How does a Search Engine’s Algorithm work
First, let’s define what a search engine must do. We can split it up into 2 parts:
- Front-end: Users enter their search query and expect relevant results.
- Back-end: So called bots / crawlers / spiders sieve through websites and index them according to their content.
Both parts sound rather trivial, but they aren’t. In order to find the best results for a search query, the engine determines the searcher’s real intent and matches the query with the index it built from crawling the web. As you can imagine, natural language processing plays a big role.
However, that’s not all. Because of the internet’s boundless size, you must distribute your index across thousands of machines while answering search queries in less than a second.
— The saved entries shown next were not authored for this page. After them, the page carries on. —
/-- `∂φ̄_g/∂g = 1 + 2βg − 2β′p − 4β′v` = `jac 0 0`. [cite: DimockYuan2024GNFlow, (amos1) row 1 (arXiv:2303.07916v3 TeX l. 3578)] -/
theorem hasDerivAt_phibarG_g :
    HasDerivAt (fun y => phibarG b bp y p v) (jac b bp th thp thv g p v 0 0) g := by
  have h := hasDerivAt_quadratic 0 (1 - 2 * bp * p - 4 * bp * v) b g
  have hf : (fun y => phibarG b bp y p v) = fun y => 0 + (1 - 2 * bp * p - 4 * bp * v) * y + b * (y * y) := by
    funext y; simp only [phibarG]; ring
  rw [hf]
  exact h.congr_deriv (by simp [jac]; ring)

/-- `∂φ̄_g/∂z = 0` = `jac 0 1`. [cite: DimockYuan2024GNFlow, (amos1) row 1] -/
theorem hasDerivAt_phibarG_z :
    HasDerivAt (fun _y : ℝ => phibarG b bp g p v) (jac b bp th thp thv g p v 0 1) z := by
  have h := hasDerivAt_const z (phibarG b bp g p v)
  exact h.congr_deriv (by simp [jac])

/-- `∂φ̄_g/∂p = −2β′g` = `jac 0 2`. [cite: DimockYuan2024GNFlow, (amos1) row 1] -/
theorem hasDerivAt_phibarG_p :
    HasDerivAt (fun y => phibarG b bp g y v) (jac b bp th thp thv g p v 0 2) p := by
  have h := hasDerivAt_quadratic (g + b * g ^ 2 - 4 * bp * g * v) (-2 * bp * g) 0 p
  have hf : (fun y => phibarG b bp g y v)
      = fun y => (g + b * g ^ 2 - 4 * bp * g * v) + (-2 * bp * g) * y + 0 * (y * y) := by
    funext y; simp only [phibarG]; ring
  rw [hf]
  exact h.congr_deriv (by simp [jac])

/-- `∂φ̄_g/∂v = −4β′g` = `jac 0 3`. [cite: DimockYuan2024GNFlow, (amos1) row 1] -/
theorem hasDerivAt_phibarG_v :
    HasDerivAt (fun y => phibarG b bp g p y) (jac b bp th thp thv g p v 0 3) v := by
  have h := hasDerivAt_quadratic (g + b * g ^ 2 - 2 * bp * g * p) (-4 * bp * g) 0 v
  have hf : (fun y => phibarG b bp g p y)
      = fun y => (g + b * g ^ 2 - 2 * bp * g * p) + (-4 * bp * g) * y + 0 * (y * y) := by
    funext y; simp only [phibarG]; ring
  rw [hf]
  exact h.congr_deriv (by simp [jac])

/-- `∂φ̄_z/∂g = 2θg − θ^p p − θ^v v` = `jac 1 0` ((amos1) prints `2θ_k g_k` here — see `jac`).
[cite: DimockYuan2024GNFlow, (beaver) and (amos1) row 2 (arXiv:2303.07916v3 TeX ll. 3427, 3579)] -/
theorem hasDerivAt_phibarZ_g :
    HasDerivAt (fun y => phibarZ th thp thv y z p v) (jac b bp th thp thv g p v 1 0) g := by
  have h := hasDerivAt_quadratic z (-thp * p - thv * v) th g
  have hf : (fun y => phibarZ th thp thv y z p v)
      = fun y => z + (-thp * p - thv * v) * y + th * (y * y) := by
    funext y; simp only [phibarZ]; ring
  rw [hf]
  exact h.congr_deriv (by simp [jac]; ring)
Have you ever seen a loading screen on Google or Bing?
For the backend, you can already assume that indexing the whole web will take some time. According to Netcraft’s survey, there were 1.8 Billion sites accessible in January 2018. That’s a lot of websites to load and process.
These sites aren’t static, think of any news site, blog like this one, or any Twitter feed. They continuously change and the job of search engines is to always deliver the most up-to-date results. This boils down to a scalability problem. They must find a solution for reducing the problem size by prioritizing high value sites and discarding scammy and low value ones.
But, a solution to these two problems shouldn’t be that difficult to locate given the high amounts of open source tools available on Github. Consequently, you wouldn’t start from square one like 10 or 20 years ago. And, the affordability of servers through virtual private server companies gives you the opportunity to build a fleet of low-cost crawlers.
For instance, Linode offers virtual private servers for just $5/month with unlimited inbound traffic, perfect for downloading the whole web regularly.
It’s like owing your own car repair shop. You order your chassis from company A, your engine from company B, and your lights from company C. You put on your own glue and if you succeeded, you manufactured a car. That’s one of the reasons why so many internet startups emerged over the past years. If you know where you can buy part X and know how to connect it to part Y, you established a business in case someone wants to pay for your product.
The impressive thing is that free, open, and *good* solutions for all these ridiculously hard problems already exist and as a developer you just have to glue them together to produce something that 10 years ago would have taken a team of 100 people a year to make— Cory Zue (@czue)
Why I want to create an alternative to Google
Isn’t Google already good enough? If I’m not happy with the results, why don’t I use Bing, Duckduckgo, Baidu or Yandex? If you did yourself, you will know that the quality of the search results is rather poor. So, why do I want something else? Am I attempting mutiny? Hold off on grabbing your pitchforks just yet.
To tell the truth, I have a few reasons why Google should have more competitors. But first, we should look at the current competition. You probably know the biggest one already. It’s Bing. Have you ever tried it? Let’s just give them an A for effort.
Relationship between Bing and Google [large] Source: Reddit
If we try to search for a fairly popular term on Bing like “angular.io”, we will see one of it’s biggest problems. Can you spot it? The description is complete nonsense. Why is that so?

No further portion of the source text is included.